Business Entity Structure / Business Finances / Business Growth Strategies / Business Productivity/Practices / Insurance / Legal Agreements / Starting Your Business / Sticky Situations / Unexpected Business Risks

One of the biggest risks small business owners take is not properly protecting their personal assets from business liabilities or judgments.  In a recent Entrepreneur.com article, Mark Kohler, author of The Tax & Legal Playbook, offered these 8 asset protection strategies for business owners:

Choose the right business structure.  Operating as a sole proprietorship offers zero asset protection.  Consider choosing a business entity that is a limited liability company (LLC) or a corporation to shield your personal assets for business lawsuits.

Keep your entity in good standing.  If you have set up an LLC or corporation, there are certain rules that must be followed in order to maintain the limited liability protection of that entity.

Use contracts and agreements.  If you are negligent or act fraudulently in conducting business, this opens your personal assets up for attack from creditors.  Always use the proper contracts and agreements for business transactions.
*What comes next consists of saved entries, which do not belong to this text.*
import Mathlib
import HarnessLib
import Summits.NavierStokesRegularity.NavierStokesRegularity.Theorems.TypeIQuarterGateScarEnvelopeTypeIForcedTsaiHomogeneousTailScaling
import Summits.NavierStokesRegularity.NavierStokesRegularity.Theorems.TypeIQuarterGateScarEnvelopeTypeIForcedTsaiLandauTail

/-!
# ARM B — REGISTERED TAIL DICHOTOMY, part 2 (`…TailDichotomyShells`): DYADIC SHELLS — the registered residual of a field with
  an exactly `(−1)`-homogeneous far field VANISHES outside the ball (ns-wall-extremal; (C2) of
  LINEAR-FLOOR §3 / DATUM B-2k, kernel)

Cell ns-wall-extremal, seat ns-wall-eng-1 g7.  Part 1 (`…HomogeneousTailScaling`) proved the DYADIC
LAW `g_U(2^k y) = 2^{−4k} g_U(y)` outside the ball for a `C¹` field `U` coinciding there with an
exactly `(−1)`-homogeneous `V`.  Here:

* a self-contained measure-theoretic lemma on `ℝ³` (`section Dyadic`): a CONTINUOUS nonnegative
  density `φ`, integrable on `{ρ < ‖y‖}` and obeying `φ(2y) = φ(y)/8` there, VANISHES there
  (`eq_zero_of_dyadic_of_integrable`) — every dyadic shell `A_k = 2^k • A_0` carries the same mass
  (`setIntegral_shell_eq`, Mathlib `Measure.setIntegral_comp_smul_of_pos`), `N` equal masses are
  bounded by the total (`setIntegral_shell_eq_zero`), and a continuous function vanishing a.e. on
  an open set vanishes (`Metric.measure_ball_pos`);
* ★★ `lerayVorticityResidual_eq_zero_of_homogeneousTail`: for `U ∈ C³` with `U = V` on `{ρ < ‖y‖}`
  (`ρ ≥ 0`, `V` exactly `(−1)`-homogeneous) and the registered weighted residual density
  `(1+‖y‖)⁵‖g_U‖²` INTEGRABLE (the currency's integrability conjunct), `g_U ≡ 0` on `{ρ < ‖y‖}` —
  applied to `φ = ‖y‖⁵‖g_U‖²` (continuous by p702146 `continuous_lerayVorticityResidual`): the
  «log-divergence of exactly homogeneous tails» of LINEAR-FLOOR §3 made exact and class-free.

Part 3 (`…ForcedTsaiTailDichotomy`) concludes: `V` solves the steady Navier–Stokes system on `ℝ³ ∖ {0}`
and is therefore (Šverák 2011, proved in the tree) a Landau solution or zero.

HONEST FRAME.  Structural helper about the registered CURRENCY (`--supports
stmt-NavierStokesRegularity-23843`): it says which exactly-homogeneous far fields a finite-residual
near-profile can have; it excludes no near-profile with a non-homogeneous or faster-decaying tail
correction, bounds no modulus, changes no number of record.  Crux `ScarEnvelopeTypeI` (stmt-23843) /
wall H3 OPEN; NS regularity NOT proved.
-/

noncomputable section

set_option linter.dupNamespace false

namespace Summit.NavierStokesRegularity.NavierStokesRegularity.Cruxes.ScarEnvelopeTypeI.ForcedTsai

open MeasureTheory Set Metric Filter Topology
open scoped ContDiff Laplacian InnerProductSpace RealInnerProductSpace Pointwise
open Literature.Analysis.FluidPDE

namespace TailDichotomy

variable {V U : E3 → E3} {ρ : ℝ}
/-! ## Part 2 — DYADIC SHELLS: an integrable density with the dyadic law `φ(2y) = φ(y)/8` vanishes -/

section Dyadic

/-- The dyadic shells `A_k(ρ') = {2^k ρ' ≤ ‖y‖ < 2^{k+1} ρ'}`. (Local notation via a plain function.) -/
theorem mem_shell_iff (ρ' : ℝ) (k : ℕ) (y : E3) :
    y ∈ {y : E3 | (2 : ℝ) ^ k * ρ' ≤ ‖y‖ ∧ ‖y‖ < (2 : ℝ) ^ (k + 1) * ρ'}
      ↔ (2 : ℝ) ^ k * ρ' ≤ ‖y‖ ∧ ‖y‖ < (2 : ℝ) ^ (k + 1) * ρ' := Iff.rfl

/-- The shells are measurable. -/
theorem measurableSet_shell (ρ' : ℝ) (k : ℕ) :
    MeasurableSet {y : E3 | (2 : ℝ) ^ k * ρ' ≤ ‖y‖ ∧ ‖y‖ < (2 : ℝ) ^ (k + 1) * ρ'} :=
  (measurableSet_le measurable_const measurable_norm).inter
    (measurableSet_lt measurable_norm measurable_const)

/-- The `k`-th shell is the `2^k`-dilate of the `0`-th shell. -/
theorem shell_eq_smul_shell_zero {ρ' : ℝ} (k : ℕ) :
    {y : E3 | (2 : ℝ) ^ k * ρ' ≤ ‖y‖ ∧ ‖y‖ < (2 : ℝ) ^ (k + 1) * ρ'}
      = ((2 : ℝ) ^ k) • {y : E3 | (2 : ℝ) ^ 0 * ρ' ≤ ‖y‖ ∧ ‖y‖ < (2 : ℝ) ^ (0 + 1) * ρ'} := by
  have hc : (0 : ℝ) < (2 : ℝ) ^ k := by positivity
  ext y
  rw [Set.mem_smul_set_iff_inv_smul_mem₀ hc.ne', Set.mem_setOf_eq, Set.mem_setOf_eq, norm_smul,
    Real.norm_of_nonneg (inv_nonneg.mpr hc.le), pow_zero, one_mul, zero_add, pow_one]
  rw [le_inv_mul_iff₀ hc, inv_mul_lt_iff₀ hc, pow_succ]
  constructor
  · rintro ⟨h1, h2⟩; exact ⟨by linarith, by linarith⟩
  · rintro ⟨h1, h2⟩; exact ⟨by linarith, by linarith⟩

/-- The shells are pairwise disjoint. -/
theorem pairwise_disjoint_shell {ρ' : ℝ} (hρ' : 0 < ρ') :
    Pairwise (Function.onFun Disjoint
      fun k : ℕ => {y : E3 | (2 : ℝ) ^ k * ρ' ≤ ‖y‖ ∧ ‖y‖ < (2 : ℝ) ^ (k + 1) * ρ'}) := by
  intro i j hij
  rw [Function.onFun, Set.disjoint_left]
  rintro y ⟨hi1, hi2⟩ ⟨hj1, hj2⟩
  rcases lt_or_gt_of_ne hij with h | h
  · have : (2 : ℝ) ^ (i + 1) * ρ' ≤ (2 : ℝ) ^ j * ρ' := by
      gcongr
      · norm_num
      · omega
    linarith
  · have : (2 : ℝ) ^ (j + 1) * ρ' ≤ (2 : ℝ) ^ i * ρ' := by
      gcongr
      · norm_num
      · omega
    linarith

/-- Every point with `ρ' ≤ ‖y‖` (`ρ' > 0`) lies in some shell. -/
theorem exists_mem_shell {ρ' : ℝ} (hρ' : 0 < ρ') {y : E3} (hy : ρ' ≤ ‖y‖) :
    ∃ k : ℕ, y ∈ {y : E3 | (2 : ℝ) ^ k * ρ' ≤ ‖y‖ ∧ ‖y‖ < (2 : ℝ) ^ (k + 1) * ρ'} := by
  have h1 : (1 : ℝ) ≤ ‖y‖ / ρ' := by rwa [le_div_iff₀ hρ', one_mul]
  obtain ⟨k, hk1, hk2⟩ := exists_nat_pow_near h1 (by norm_num : (1 : ℝ) < 2)
  refine ⟨k, ?_, ?_⟩
  · have := (le_div_iff₀ hρ').mp hk1
    linarith
  · have := (div_lt_iff₀ hρ').mp hk2
    linarith

/-- Iterating the dyadic law: `φ(2^k • y) = (8^k)⁻¹ φ(y)` for `ρ < ‖y‖` (`ρ ≥ 0`). -/
theorem dyadic_iterate {φ : E3 → ℝ} (hρ : 0 ≤ ρ)
    (hdy : ∀ y : E3, ρ < ‖y‖ → φ ((2 : ℝ) • y) = 8⁻¹ * φ y) {y : E3} (hy : ρ < ‖y‖) (k : ℕ) :
    φ ((2 : ℝ) ^ k • y) = ((8 : ℝ) ^ k)⁻¹ * φ y := by
  induction k with
  | zero => simp
  | succ k ih =>
    have hk : ρ < ‖(2 : ℝ) ^ k • y‖ := by
      rw [norm_smul, Real.norm_of_nonneg (by positivity)]
      have h1 : (1 : ℝ) ≤ (2 : ℝ) ^ k := one_le_pow₀ (by norm_num)
      have : ‖y‖ ≤ (2 : ℝ) ^ k * ‖y‖ := le_mul_of_one_le_left (le_trans hρ hy.le) h1
      linarith
    rw [pow_succ, mul_comm ((2 : ℝ) ^ k) 2, mul_smul, hdy _ hk, ih, pow_succ, mul_inv]
    ring

/-- **DYADIC SHELL LEMMA.**  A nonnegative integrable density on `{ρ < ‖y‖}` obeying the dyadic law
`φ(2y) = φ(y)/8` there gives the SAME mass to every dyadic shell
`A_k(ρ') = {2^k ρ' ≤ ‖y‖ < 2^{k+1} ρ'}` (`ρ' > ρ ≥ 0`): `∫_{A_k} φ = ∫_{A_0} φ`. -/
theorem setIntegral_shell_eq {φ : E3 → ℝ} (hρ : 0 ≤ ρ) {ρ' : ℝ} (hρ' : ρ < ρ')
    (hdy : ∀ y : E3, ρ < ‖y‖ → φ ((2 : ℝ) • y) = 8⁻¹ * φ y) (k : ℕ) :
    ∫ y in {y : E3 | (2 : ℝ) ^ k * ρ' ≤ ‖y‖ ∧ ‖y‖ < (2 : ℝ) ^ (k + 1) * ρ'}, φ y
      = ∫ y in {y : E3 | (2 : ℝ) ^ 0 * ρ' ≤ ‖y‖ ∧ ‖y‖ < (2 : ℝ) ^ (0 + 1) * ρ'}, φ y := by
  set A0 : Set E3 := {y : E3 | (2 : ℝ) ^ 0 * ρ' ≤ ‖y‖ ∧ ‖y‖ < (2 : ℝ) ^ (0 + 1) * ρ'} with hA0
  have hc : (0 : ℝ) < (2 : ℝ) ^ k := by positivity
  have hρ'0 : 0 < ρ' := lt_of_le_of_lt hρ hρ'
  -- change of variables `y = 2^k • x` on `A0`
  have hcov := MeasureTheory.Measure.setIntegral_comp_smul_of_pos
    (volume : Measure E3) φ A0 hc
  rw [finrank_euclideanSpace_fin] at hcov
  -- on `A0`, `φ (2^k • x) = (8^k)⁻¹ φ x`
  have hA0sub : ∀ x ∈ A0, ρ < ‖x‖ := by
    intro x hx
    rw [hA0, Set.mem_setOf_eq, pow_zero, one_mul] at hx
    exact lt_of_lt_of_le hρ' hx.1
  have hleft : ∫ x in A0, φ ((2 : ℝ) ^ k • x) = ((8 : ℝ) ^ k)⁻¹ * ∫ x in A0, φ x := by
    rw [← integral_const_mul]
    refine setIntegral_congr_fun (by rw [hA0]; exact measurableSet_shell ρ' 0) fun x hx => ?_
    exact dyadic_iterate hρ hdy (hA0sub x hx) k
  rw [hleft, ← shell_eq_smul_shell_zero k, smul_eq_mul] at hcov
  have h8 : ((2 : ℝ) ^ k) ^ 3 = (8 : ℝ) ^ k := by
    rw [← pow_mul, mul_comm, pow_mul]; norm_num
  rw [h8] at hcov
  have h8k : ((8 : ℝ) ^ k)⁻¹ ≠ 0 := inv_ne_zero (pow_ne_zero k (by norm_num))
  exact (mul_left_cancel₀ h8k hcov).symm

/-- **Every shell has mass zero**: for `φ ≥ 0` integrable on `{ρ < ‖y‖}` with the dyadic law,
`∫_{A_k(ρ')} φ = 0` (`ρ' > ρ ≥ 0`): `N` equal masses are bounded by the total, for every `N`. -/
theorem setIntegral_shell_eq_zero {φ : E3 → ℝ} (hρ : 0 ≤ ρ) {ρ' : ℝ} (hρ' : ρ < ρ')
    (hnn : ∀ y, 0 ≤ φ y) (hint : IntegrableOn φ {y : E3 | ρ < ‖y‖})
    (hdy : ∀ y : E3, ρ < ‖y‖ → φ ((2 : ℝ) • y) = 8⁻¹ * φ y) (k : ℕ) :
    ∫ y in {y : E3 | (2 : ℝ) ^ k * ρ' ≤ ‖y‖ ∧ ‖y‖ < (2 : ℝ) ^ (k + 1) * ρ'}, φ y = 0 := by
  set A : ℕ → Set E3 :=
    fun k => {y : E3 | (2 : ℝ) ^ k * ρ' ≤ ‖y‖ ∧ ‖y‖ < (2 : ℝ) ^ (k + 1) * ρ'} with hA
  have hρ'0 : 0 < ρ' := lt_of_le_of_lt hρ hρ'
  set s : ℝ := ∫ y in A 0, φ y with hs
  have hk : ∀ j, ∫ y in A j, φ y = s := fun j => setIntegral_shell_eq hρ hρ' hdy j
  -- each shell lies in the exterior region
  have hAsub : ∀ j, A j ⊆ {y : E3 | ρ < ‖y‖} := by
    intro j y hy
    have h1 : (1 : ℝ) ≤ (2 : ℝ) ^ j := one_le_pow₀ (by norm_num)
    have : ρ' ≤ (2 : ℝ) ^ j * ρ' := le_mul_of_one_le_left hρ'0.le h1
    exact lt_of_lt_of_le hρ' (le_trans this hy.1)
  have hintA : ∀ j, IntegrableOn φ (A j) := fun j => hint.mono_set (hAsub j)
  -- N shells: N * s ≤ total
  set C : ℝ := ∫ y in {y : E3 | ρ < ‖y‖}, φ y with hC
  have hNs : ∀ N : ℕ, (N : ℝ) * s ≤ C := by
    intro N
    have hU : ∫ y in ⋃ j ∈ Finset.range N, A j, φ y = ∑ j ∈ Finset.range N, ∫ y in A j, φ y :=
      integral_biUnion_finset (Finset.range N) (fun j _ => measurableSet_shell ρ' j)
        (fun i _ j _ hij => pairwise_disjoint_shell hρ'0 hij) (fun j _ => hintA j)
    have hsum : ∑ j ∈ Finset.range N, ∫ y in A j, φ y = (N : ℝ) * s := by
      rw [Finset.sum_congr rfl fun j _ => hk j, Finset.sum_const, Finset.card_range, nsmul_eq_mul]
    have hle : ∫ y in ⋃ j ∈ Finset.range N, A j, φ y ≤ C := by
      refine setIntegral_mono_set hint ?_ ?_
      · exact Filter.Eventually.of_forall fun y => hnn y
      · exact Filter.Eventually.of_forall (Set.iUnion₂_subset fun j _ => hAsub j)
    rw [hU, hsum] at hle
    exact hle
  -- hence s ≤ 0; and s ≥ 0
  have hs0 : 0 ≤ s := setIntegral_nonneg (measurableSet_shell ρ' 0) fun y _ => hnn y
  have hsle : s ≤ 0 := by
    by_contra h
    push Not at h
    obtain ⟨N, hN⟩ := exists_nat_gt (C / s)
    have := hNs N
    rw [div_lt_iff₀ h] at hN
    linarith
  rw [hk k]
  exact le_antisymm hsle hs0

/-- **VANISHING.**  A CONTINUOUS nonnegative density, integrable on `{ρ < ‖y‖}` (`ρ ≥ 0`) and obeying
the dyadic law `φ(2y) = φ(y)/8` there, vanishes identically on `{ρ < ‖y‖}`. -/
theorem eq_zero_of_dyadic_of_integrable {φ : E3 → ℝ} (hρ : 0 ≤ ρ) (hcont : Continuous φ)
    (hnn : ∀ y, 0 ≤ φ y) (hint : IntegrableOn φ {y : E3 | ρ < ‖y‖})
    (hdy : ∀ y : E3, ρ < ‖y‖ → φ ((2 : ℝ) • y) = 8⁻¹ * φ y) {y₀ : E3} (hy₀ : ρ < ‖y₀‖) :
    φ y₀ = 0 := by
  by_contra hne
  have hpos : 0 < φ y₀ := lt_of_le_of_ne (hnn y₀) (Ne.symm hne)
  -- an intermediate radius and the shells beyond it
  set ρ' : ℝ := (ρ + ‖y₀‖) / 2 with hρ'_def
  have hρ' : ρ < ρ' := by rw [hρ'_def]; linarith
  have hρ'0 : 0 < ρ' := lt_of_le_of_lt hρ hρ'
  have hρ'y : ρ' < ‖y₀‖ := by rw [hρ'_def]; linarith
  set A : ℕ → Set E3 :=
    fun k => {y : E3 | (2 : ℝ) ^ k * ρ' ≤ ‖y‖ ∧ ‖y‖ < (2 : ℝ) ^ (k + 1) * ρ'} with hA
  -- the positivity set is open and null on every shell
  set P : Set E3 := {y : E3 | φ y ≠ 0} with hP
  have hPopen : IsOpen P := isOpen_ne_fun hcont continuous_const
  have hnull : ∀ k, volume (P ∩ A k) = 0 := by
    intro k
    have hAsub : A k ⊆ {y : E3 | ρ < ‖y‖} := by
      intro y hy
      have h1 : (1 : ℝ) ≤ (2 : ℝ) ^ k := one_le_pow₀ (by norm_num)
      have : ρ' ≤ (2 : ℝ) ^ k * ρ' := le_mul_of_one_le_left hρ'0.le h1
      exact lt_of_lt_of_le hρ' (le_trans this hy.1)
    have hz := setIntegral_shell_eq_zero hρ hρ' hnn hint hdy k
    have hae : φ =ᵐ[volume.restrict (A k)] 0 :=
      (setIntegral_eq_zero_iff_of_nonneg_ae (Filter.Eventually.of_forall fun y => hnn y)
        (hint.mono_set hAsub)).mp hz
    have h2 : (volume.restrict (A k)) P = 0 := by
      rw [Filter.EventuallyEq, ae_iff] at hae
      simpa [hP] using hae
    rwa [Measure.restrict_apply hPopen.measurableSet] at h2
  -- a small ball around `y₀` inside `P ∩ {ρ' ≤ ‖y‖}`
  obtain ⟨δ, hδ, hball⟩ : ∃ δ > 0, ball y₀ δ ⊆ P ∩ {y : E3 | ρ' ≤ ‖y‖} := by
    have hPn : P ∈ 𝓝 y₀ := hPopen.mem_nhds (by rw [hP]; exact hne)
    have hEn : {y : E3 | ρ' < ‖y‖} ∈ 𝓝 y₀ := (isOpen_exterior ρ').mem_nhds hρ'y
    obtain ⟨δ, hδ, hsub⟩ := Metric.mem_nhds_iff.mp (Filter.inter_mem hPn hEn)
    exact ⟨δ, hδ, fun y hy => ⟨(hsub hy).1, (le_of_lt (hsub hy).2 : ρ' ≤ ‖y‖)⟩⟩
  -- the ball is covered by the shells, hence null: contradiction
  have hcover : ball y₀ δ ⊆ ⋃ k, (P ∩ A k) := by
    intro y hy
    obtain ⟨hyP, hyρ⟩ := hball hy
    obtain ⟨k, hk⟩ := exists_mem_shell hρ'0 hyρ
    exact Set.mem_iUnion.mpr ⟨k, hyP, hk⟩
  have hnullU : volume (⋃ k, (P ∩ A k)) = 0 := measure_iUnion_null hnull
  have hballnull : volume (ball y₀ δ) = 0 := measure_mono_null hcover hnullU
  exact absurd hballnull (Metric.measure_ball_pos volume y₀ hδ).ne'

end Dyadic

/-! ## Part 2 — the registered residual VANISHES outside the ball -/

/-- ★★ **REGISTERED TAIL DICHOTOMY, vanishing half.**  Let `U ∈ C³(ℝ³;ℝ³)` coincide outside a closed
ball (`U = V` on `{ρ < ‖y‖}`, `ρ ≥ 0`) with an EXACTLY `(−1)`-homogeneous field `V`.  If the registered
weighted residual density `(1+‖y‖)⁵‖g_U‖²` is integrable (the currency's integrability conjunct),
then `g_U ≡ 0` outside the ball.  (The dyadic law `g_U(2y) = 2⁻⁴ g_U(y)` makes `‖y‖⁵‖g_U‖²` give
equal mass to every dyadic shell — the log-divergence of LINEAR-FLOOR §3 made exact.) -/
theorem lerayVorticityResidual_eq_zero_of_homogeneousTail (hU3 : ContDiff ℝ 3 U)
    (hV : ∀ c : ℝ, 0 < c → ∀ y : E3, V (c • y) = c⁻¹ • V y) (hρ : 0 ≤ ρ)
    (hU : ∀ y : E3, ρ < ‖y‖ → U y = V y)
    (hint : Integrable (fun y : E3 => (1 + ‖y‖) ^ 5 * ‖lerayVorticityResidual U y‖ ^ 2))
    {y : E3} (hy : ρ < ‖y‖) : lerayVorticityResidual U y = 0 := by
  have hU1 : ContDiff ℝ 1 U := hU3.of_le (by norm_num)
  set φ : E3 → ℝ := fun y => ‖y‖ ^ 5 * ‖lerayVorticityResidual U y‖ ^ 2 with hφ
  have hcont : Continuous φ :=
    (continuous_norm.pow 5).mul ((LandauTail.continuous_lerayVorticityResidual hU3).norm.pow 2)
  have hnn : ∀ z, 0 ≤ φ z := fun z => by positivity
  have hle : ∀ z : E3, φ z ≤ (1 + ‖z‖) ^ 5 * ‖lerayVorticityResidual U z‖ ^ 2 := by
    intro z
    have h5 : ‖z‖ ^ 5 ≤ (1 + ‖z‖) ^ 5 :=
      pow_le_pow_left₀ (norm_nonneg z) (by linarith [norm_nonneg z]) 5
    exact mul_le_mul_of_nonneg_right h5 (by positivity)
  have hintφ : Integrable φ := by
    refine hint.mono' hcont.aestronglyMeasurable (Filter.Eventually.of_forall fun z => ?_)
    rw [Real.norm_of_nonneg (hnn z)]
    exact hle z
  have hdy : ∀ z : E3, ρ < ‖z‖ → φ ((2 : ℝ) • z) = 8⁻¹ * φ z := by
    intro z hz
    have h := lerayVorticityResidual_smul_of_tail hU1 hV hρ hU hz (by norm_num : (1 : ℝ) ≤ 2)
    simp only [hφ]
    rw [h, norm_smul, norm_smul, Real.norm_of_nonneg (by norm_num : (0 : ℝ) ≤ 2),
      Real.norm_of_nonneg (by norm_num : (0 : ℝ) ≤ ((2 : ℝ) ^ 4)⁻¹)]
    ring
  have h0 := eq_zero_of_dyadic_of_integrable hρ hcont hnn hintφ.integrableOn hdy hy
  -- `‖y‖⁵ ‖g‖² = 0` with `‖y‖ > 0`
  have hy0 : 0 < ‖y‖ := lt_of_le_of_lt hρ hy
  simp only [hφ] at h0
  rcases mul_eq_zero.mp h0 with h1 | h1
  · exact absurd h1 (pow_ne_zero 5 hy0.ne')
  · exact norm_eq_zero.mp ((pow_eq_zero_iff two_ne_zero).mp h1)


end TailDichotomy

end Summit.NavierStokesRegularity.NavierStokesRegularity.Cruxes.ScarEnvelopeTypeI.ForcedTsai

end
Buy insurance.  Be sure to purchase business insurance to cover any potential incident so potential plaintiffs have another target rather than coming after you.

Have umbrella insurance.  For a relatively low cost ($300-$500/year), you can get $1-$2 million in umbrella coverage above and beyond what you are covered for by your personal or business insurance policy.

Put assets in spouse’s name.  When one spouse is engaged in a riskier occupation, it can be advantageous to put personal assets in the name of the other spouse.  However, this should not be done without consulting first with a Creative Business Lawyer®.

Use the homestead exemption.  Most states offer a homestead exemption on a primary residence that protects a certain amount of your home’s value from creditors or bankruptcy.

Consider tenancy by the entirety.  If allowed in your state, you can title your personal residence as “tenancy by the entirety,” which means that if one spouse is sued, the home cannot be attached by a legal judgment.

Use sophisticated trust planning.  Going beyond the entrepreneur.com article, we also recommend trust planning as the most airtight form of asset protection.  Trust planning works best when it is considered before you have even started a new company and we use strategies that are little known by most professionals, so contact us early on in your planning process if you would like to consider using trusts in your asset protection plans.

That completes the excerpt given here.